Start of Block

import Summits.Ventures.Crystal3D.Bulk.SphPolygonFan
import HarnessLib

/-!
# Locating two points of a convex polygonal cone on a supporting great circle — brick (S6) of
# (d3) «one rattler per p-hexagon»

HONEST FRAMING. Part of the venture `Summits/Ventures/Crystal3D` (cell `pub-crystal3d`, phase 2;
seat typer-bulk-2), generic and configuration-free; nothing here mentions GAP(1.26). Setting of
`Bulk/SphPolygonFan.lean`: a periodic window-convex polygon `v` (period `m ≥ 3`) all of whose
vertices lie on the closed positive side of a great circle `ν⊥`. In the perimeter proof of the
census row (d3) (`phase2/theory1/HEX-PERIMETER.md`, plan `HOME/lean/hexper/README.md` S6) this
is the situation after clipping the face along a common tangent of the two rattler caps: the two
tangent points lie on the new side.

* `two_zeros_adjacent` — two vertices on the circle with indices `1 ≤ p < q ≤ m − 1` are
  adjacent (`q = p + 1`) as soon as vertex `0` is strictly positive (Cramer / convexity);
* **`locate_chord`** — two distinct unit points of the closed cone lying on the circle lie on a
  common side whose endpoints are on the circle, as nonnegative combinations of its endpoints.
-/

noncomputable section

namespace Summit.Ventures.Crystal3D

open Literature.Geometry.DiscreteGeometry Real InnerProductGeometry Finset
open scoped InnerProductSpace RealInnerProductSpace

/-! ## Locating two points of the cone on the circle -/

section Locate

variable {m : ℕ} {v : ℕ → EuclideanSpace ℝ (Fin 3)} (hm : 3 ≤ m) (hper : ∀ i, v (i + m) = v i)
  (hcx : ∀ i j k, i < j → j < k → k < i + m → 0 < orient3 (v i) (v j) (v k))
include hm hper hcx

omit hm hper in
/-- **Two vertices on the circle are adjacent** (base vertex strictly positive, all signs
`≥ 0`): if `⟪v p, ν⟫ = ⟪v q, ν⟫ = 0` with `1 ≤ p < q ≤ m − 1` then `q = p + 1`. -/
theorem two_zeros_adjacent {ν : EuclideanSpace ℝ (Fin 3)} (h0 : 0 < ⟪v 0, ν⟫)
    (hall : ∀ j, 0 ≤ ⟪v j, ν⟫) (hvm : v m = v 0) {p q : ℕ} (hp1 : 1 ≤ p) (hpq : p < q)
    (hqm : q ≤ m - 1) (hp : ⟪v p, ν⟫ = 0) (hq : ⟪v q, ν⟫ = 0) : q = p + 1 := by
  by_contra hne
  have hlt : p + 1 < q := by omega
  -- the two neighbours `p+1` and `q+1` are strictly positive
  have hZ : ∀ j, p < j → j < q → 0 < ⟪v j, ν⟫ := by
    intro j hj1 hj2
    rcases (hall j).lt_or_eq with h | h
    · exact h
    · exfalso
      have := eq_zero_of_three_on_circle hcx (i := p) (j := j) (l := q) hj1 hj2 (by omega) hp h.symm hq
      rw [this, inner_zero_right] at h0; exact lt_irrefl _ h0
  have hp1pos := hZ (p + 1) (by omega) hlt
  have hq1pos : 0 < ⟪v (q + 1), ν⟫ := by
    rcases Nat.lt_or_ge (q + 1) m with h | h
    · rcases (hall (q + 1)).lt_or_eq with h' | h'
      · exact h'
      · exfalso
        have := eq_zero_of_three_on_circle hcx (i := p) (j := q) (l := q + 1) hpq (by omega) (by omega)
          hp hq h'.symm
        rw [this, inner_zero_right] at h0; exact lt_irrefl _ h0
    · rw [show q + 1 = m by omega, hvm]; exact h0
  -- Cramer in the basis `v p, v q, v (q+1)`
  have hD := hcx p q (q + 1) hpq (by omega) (by omega)
  have hexp := orient3_expand (v p) (v q) (v (q + 1)) (v (p + 1))
  have h := congrArg (fun x => ⟪x, ν⟫) hexp
  simp only [inner_add_left, real_inner_smul_left, hp, hq, mul_zero, zero_add] at h
  -- `o(p,q,q+1) σ(p+1) = o(p,q,p+1) σ(q+1)` with `o(p,q,p+1) = −o(p,p+1,q) < 0`
  have hneg : orient3 (v p) (v q) (v (p + 1)) < 0 := by
    rw [orient3_swap_right]; linarith [hcx p (p + 1) q (by omega) hlt (by omega)]
  nlinarith [mul_pos hD hp1pos, mul_pos_of_neg_of_neg hneg (show -⟪v (q + 1), ν⟫ < 0 by linarith)]

/-- **Locating two points of the cone on the circle.** If all vertices are on the closed positive
side of `ν ≠ 0`, two DISTINCT unit points `t, t'` of the closed cone lying on the circle `ν⊥`
lie on a common edge whose endpoints are on the circle, as nonnegative combinations. -/
theorem locate_chord {ν : EuclideanSpace ℝ (Fin 3)} (hν : ν ≠ 0) (hall : ∀ j, 0 ≤ ⟪v j, ν⟫)
    {t t' : EuclideanSpace ℝ (Fin 3)} (ht : ‖t‖ = 1) (ht' : ‖t'‖ = 1) (htt : t ≠ t')
    (htK : ∀ j, 0 ≤ orient3 (v j) (v (j + 1)) t) (ht'K : ∀ j, 0 ≤ orient3 (v j) (v (j + 1)) t')
    (htν : ⟪t, ν⟫ = 0) (ht'ν : ⟪t', ν⟫ = 0) :
    ∃ e, ⟪v e, ν⟫ = 0 ∧ ⟪v (e + 1), ν⟫ = 0 ∧ ∃ α β α' β' : ℝ, 0 ≤ α ∧ 0 ≤ β ∧ 0 ≤ α' ∧ 0 ≤ β' ∧
      t = α • v e + β • v (e + 1) ∧ t' = α' • v e + β' • v (e + 1) := by
  classical
  -- a strictly positive vertex, rotated to index 0
  have hposv : ∃ r, r < m ∧ 0 < ⟪v r, ν⟫ := by
    by_contra h
    simp only [not_exists, not_and, not_lt] at h
    have h0 : ⟪v 0, ν⟫ = 0 := le_antisymm (h 0 (by omega)) (hall 0)
    have h1 : ⟪v 1, ν⟫ = 0 := le_antisymm (h 1 (by omega)) (hall 1)
    have h2 : ⟪v 2, ν⟫ = 0 := le_antisymm (h 2 (by omega)) (hall 2)
    exact hν (eq_zero_of_three_on_circle hcx (i := 0) (j := 1) (l := 2) (by omega) (by omega)
      (by omega) h0 h1 h2)
  obtain ⟨r, hrm, hr⟩ := hposv
  obtain ⟨u, hu⟩ : ∃ u : ℕ → EuclideanSpace ℝ (Fin 3), ∀ i, u i = v (i + r) := ⟨_, fun _ => rfl⟩
  have huper : ∀ i, u (i + m) = u i := fun i => by rw [hu, hu]; exact shift_periodic r hper i
  have hucx : ∀ i j k, i < j → j < k → k < i + m → 0 < orient3 (u i) (u j) (u k) :=
    fun i j k h1 h2 h3 => by rw [hu, hu, hu]; exact shift_convex r hcx i j k h1 h2 h3
  have hu0 : 0 < ⟪u 0, ν⟫ := by rw [hu, zero_add]; exact hr
  have hum : u m = u 0 := by rw [← huper 0, zero_add]
  have huall : ∀ j, 0 ≤ ⟪u j, ν⟫ := fun j => by rw [hu]; exact hall _
  have huedge : ∀ i, u (i + 1) = v (i + r + 1) := fun i => by rw [hu, show i + 1 + r = i + r + 1 by ring]
  have hutK : ∀ i, i < m → 0 ≤ orient3 (u i) (u (i + 1)) t := fun i _ => by
    rw [huedge, hu]; exact htK _
  have hut'K : ∀ i, i < m → 0 ≤ orient3 (u i) (u (i + 1)) t' := fun i _ => by
    rw [huedge, hu]; exact ht'K _
  obtain ⟨i, hi1, hi2, b, c, hb, hc, hteq, hbz, hcz⟩ :=
    exists_edge_of_inner_zero hm hucx hum ν hutK (fun j _ => huall j) hu0 htν
  obtain ⟨i', hi'1, hi'2, b', c', hb', hc', ht'eq, hb'z, hc'z⟩ :=
    exists_edge_of_inner_zero hm hucx hum ν hut'K (fun j _ => huall j) hu0 ht'ν
  -- no third vertex on the circle
  have hthird : ∀ p q l, 1 ≤ p → p < q → q < l → l ≤ m - 1 →
      ⟪u p, ν⟫ = 0 → ⟪u q, ν⟫ = 0 → ⟪u l, ν⟫ = 0 → False := by
    intro p q l h1 h2 h3 h4 hp hq hl
    exact hν (eq_zero_of_three_on_circle hucx h2 h3 (by omega) hp hq hl)
  -- helper: a unit vector is not `0`
  have ht0 : t ≠ 0 := by rw [← norm_ne_zero_iff, ht]; norm_num
  have ht'0 : t' ≠ 0 := by rw [← norm_ne_zero_iff, ht']; norm_num
  -- two parallel unit nonneg multiples of one vector are equal
  have hsame : ∀ (x : EuclideanSpace ℝ (Fin 3)) (l1 l2 : ℝ), 0 ≤ l1 → 0 ≤ l2 → t = l1 • x →
      t' = l2 • x → False := by
    intro x l1 l2 hl1 hl2 h1 h2
    have hx : x ≠ 0 := by rintro rfl; rw [smul_zero] at h1; exact ht0 h1
    have he1 : l1 * ‖x‖ = 1 := by
      have := congrArg norm h1; rw [norm_smul, Real.norm_eq_abs, abs_of_nonneg hl1, ht] at this
      exact this.symm
    have he2 : l2 * ‖x‖ = 1 := by
      have := congrArg norm h2; rw [norm_smul, Real.norm_eq_abs, abs_of_nonneg hl2, ht'] at this
      exact this.symm
    have h12 : l1 = l2 := by
      have hxn : 0 < ‖x‖ := norm_pos_iff.2 hx
      nlinarith
    exact htt (by rw [h1, h2, h12])
  -- every nonzero point of `K ∩ ν⊥` lies in the cone of a given ADJACENT pair of zero vertices
  have hpair : ∀ p, 1 ≤ p → p + 1 ≤ m - 1 → ⟪u p, ν⟫ = 0 → ⟪u (p + 1), ν⟫ = 0 →
      ∀ {y : EuclideanSpace ℝ (Fin 3)} {j : ℕ} {b c : ℝ}, y ≠ 0 → 1 ≤ j → j + 2 ≤ m → 0 ≤ b → 0 ≤ c →
        y = b • u j + c • u (j + 1) → (b = 0 ∨ ⟪u j, ν⟫ = 0) → (c = 0 ∨ ⟪u (j + 1), ν⟫ = 0) →
        ∃ α β : ℝ, 0 ≤ α ∧ 0 ≤ β ∧ y = α • u p + β • u (p + 1) := by
    intro p hp1 hp2 hzp hzp1 y j b c hy0 hj1 hj2 hb hc hyeq hbz hcz
    -- a zero vertex other than `p, p+1` is impossible
    have hnoz : ∀ l, 1 ≤ l → l ≤ m - 1 → l ≠ p → l ≠ p + 1 → ⟪u l, ν⟫ ≠ 0 := by
      intro l hl1 hl2 hlp hlp1 hl
      rcases Nat.lt_or_gt_of_ne hlp with h | h
      · exact hthird l p (p + 1) hl1 h (by omega) hp2 hl hzp hzp1
      · exact hthird p (p + 1) l hp1 (by omega) (by omega) hl2 hzp hzp1 hl
    by_cases hjp : j = p
    · subst hjp; exact ⟨b, c, hb, hc, hyeq⟩
    by_cases hjp1 : j = p + 1
    · -- `c` sits on `u (p+2)`, not a zero vertex
      have hc0 : c = 0 := by
        rcases hcz with h | h
        · exact h
        · exact absurd h (hnoz (j + 1) (by omega) (by omega) (by omega) (by omega))
      refine ⟨0, b, le_rfl, hb, ?_⟩
      rw [hyeq, hc0, zero_smul, add_zero, zero_smul, zero_add, hjp1]
    by_cases hjp' : j + 1 = p
    · have hb0 : b = 0 := by
        rcases hbz with h | h
        · exact h
        · exact absurd h (hnoz j hj1 (by omega) hjp hjp1)
      refine ⟨c, 0, hc, le_rfl, ?_⟩
      rw [hyeq, hb0, zero_smul, zero_add, zero_smul, add_zero, hjp']
    · -- neither `j` nor `j+1` is a zero vertex: `y = 0`
      have hb0 : b = 0 := by
        rcases hbz with h | h
        · exact h
        · exact absurd h (hnoz j hj1 (by omega) hjp hjp1)
      have hc0 : c = 0 := by
        rcases hcz with h | h
        · exact h
        · exact absurd h (hnoz (j + 1) (by omega) (by omega) hjp' (by omega))
      rw [hb0, hc0, zero_smul, zero_smul, add_zero] at hyeq
      exact absurd hyeq hy0
  have key : ∃ p, 1 ≤ p ∧ p + 1 ≤ m - 1 ∧ ⟪u p, ν⟫ = 0 ∧ ⟪u (p + 1), ν⟫ = 0 := by
    -- two distinct zero vertices exist, else `t = t'`
    by_cases hboth : ⟪u i, ν⟫ = 0 ∧ ⟪u (i + 1), ν⟫ = 0
    · exact ⟨i, hi1, by omega, hboth.1, hboth.2⟩
    by_cases hboth' : ⟪u i', ν⟫ = 0 ∧ ⟪u (i' + 1), ν⟫ = 0
    · exact ⟨i', hi'1, by omega, hboth'.1, hboth'.2⟩
    -- `t` is a multiple of a single zero vertex `l`, `t'` of a single zero vertex `l'`
    have hl : ∃ l, (l = i ∨ l = i + 1) ∧ ⟪u l, ν⟫ = 0 ∧ ∃ d : ℝ, 0 ≤ d ∧ t = d • u l := by
      by_cases hb0 : b = 0
      · have hc0 : c ≠ 0 := by
          intro hc0; rw [hb0, hc0, zero_smul, zero_smul, add_zero] at hteq; exact ht0 hteq
        exact ⟨i + 1, Or.inr rfl, hcz.resolve_left hc0, c, hc, by rw [hteq, hb0, zero_smul, zero_add]⟩
      · by_cases hc0 : c = 0
        · exact ⟨i, Or.inl rfl, hbz.resolve_left hb0, b, hb, by rw [hteq, hc0, zero_smul, add_zero]⟩
        · exact absurd ⟨hbz.resolve_left hb0, hcz.resolve_left hc0⟩ hboth
    have hl' : ∃ l', (l' = i' ∨ l' = i' + 1) ∧ ⟪u l', ν⟫ = 0 ∧ ∃ d : ℝ, 0 ≤ d ∧ t' = d • u l' := by
      by_cases hb0 : b' = 0
      · have hc0 : c' ≠ 0 := by
          intro hc0; rw [hb0, hc0, zero_smul, zero_smul, add_zero] at ht'eq; exact ht'0 ht'eq
        exact ⟨i' + 1, Or.inr rfl, hc'z.resolve_left hc0, c', hc',
          by rw [ht'eq, hb0, zero_smul, zero_add]⟩
      · by_cases hc0 : c' = 0
        · exact ⟨i', Or.inl rfl, hb'z.resolve_left hb0, b', hb',
            by rw [ht'eq, hc0, zero_smul, add_zero]⟩
        · exact absurd ⟨hb'z.resolve_left hb0, hc'z.resolve_left hc0⟩ hboth'
    obtain ⟨l, hli, hlz, d, hd, htl⟩ := hl
    obtain ⟨l', hl'i, hl'z, d', hd', ht'l⟩ := hl'
    have hll : l ≠ l' := by
      intro h; rw [← h] at ht'l; exact hsame (u l) d d' hd hd' htl ht'l
    have hl1 : 1 ≤ l := by rcases hli with h | h <;> omega
    have hlm : l ≤ m - 1 := by rcases hli with h | h <;> omega
    have hl'1 : 1 ≤ l' := by rcases hl'i with h | h <;> omega
    have hl'm : l' ≤ m - 1 := by rcases hl'i with h | h <;> omega
    rcases Nat.lt_or_gt_of_ne hll with h | h
    · have := two_zeros_adjacent hucx hu0 huall hum hl1 h hl'm hlz hl'z
      exact ⟨l, hl1, by omega, hlz, by rw [← this]; exact hl'z⟩
    · have := two_zeros_adjacent hucx hu0 huall hum hl'1 h hlm hl'z hlz
      exact ⟨l', hl'1, by omega, hl'z, by rw [← this]; exact hlz⟩
  obtain ⟨p, hp1, hp2, hzp, hzp1⟩ := key
  obtain ⟨α, β, hα, hβ, hte⟩ := hpair p hp1 hp2 hzp hzp1 ht0 hi1 hi2 hb hc hteq hbz hcz
  obtain ⟨α', β', hα', hβ', ht'e⟩ := hpair p hp1 hp2 hzp hzp1 ht'0 hi'1 hi'2 hb' hc' ht'eq hb'z hc'z
  refine ⟨p + r, ?_, ?_, α, β, α', β', hα, hβ, hα', hβ', ?_, ?_⟩
  · rw [← hu]; exact hzp
  · rw [← huedge]; exact hzp1
  · rw [← hu, ← huedge]; exact hte
  · rw [← hu, ← huedge]; exact ht'e

end Locate

end Summit.Ventures.Crystal3D

end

End of Block

#### [DESCRIPTION OF THE TASK]
Retype, in the same exact form, the lines of the material above from the line holding "t' = l2 • x → False := by" through the line holding "have he2 : l2 * ‖x‖ = 1 := by".

#### [EXERCISE RESULT]
      t' = l2 • x → False := by
    intro x l1 l2 hl1 hl2 h1 h2
    have hx : x ≠ 0 := by rintro rfl; rw [smul_zero] at h1; exact ht0 h1
    have he1 : l1 * ‖x‖ = 1 := by
      have := congrArg norm h1; rw [norm_smul, Real.norm_eq_abs, abs_of_nonneg hl1, ht] at this
      exact this.symm
    have he2 : l2 * ‖x‖ = 1 := by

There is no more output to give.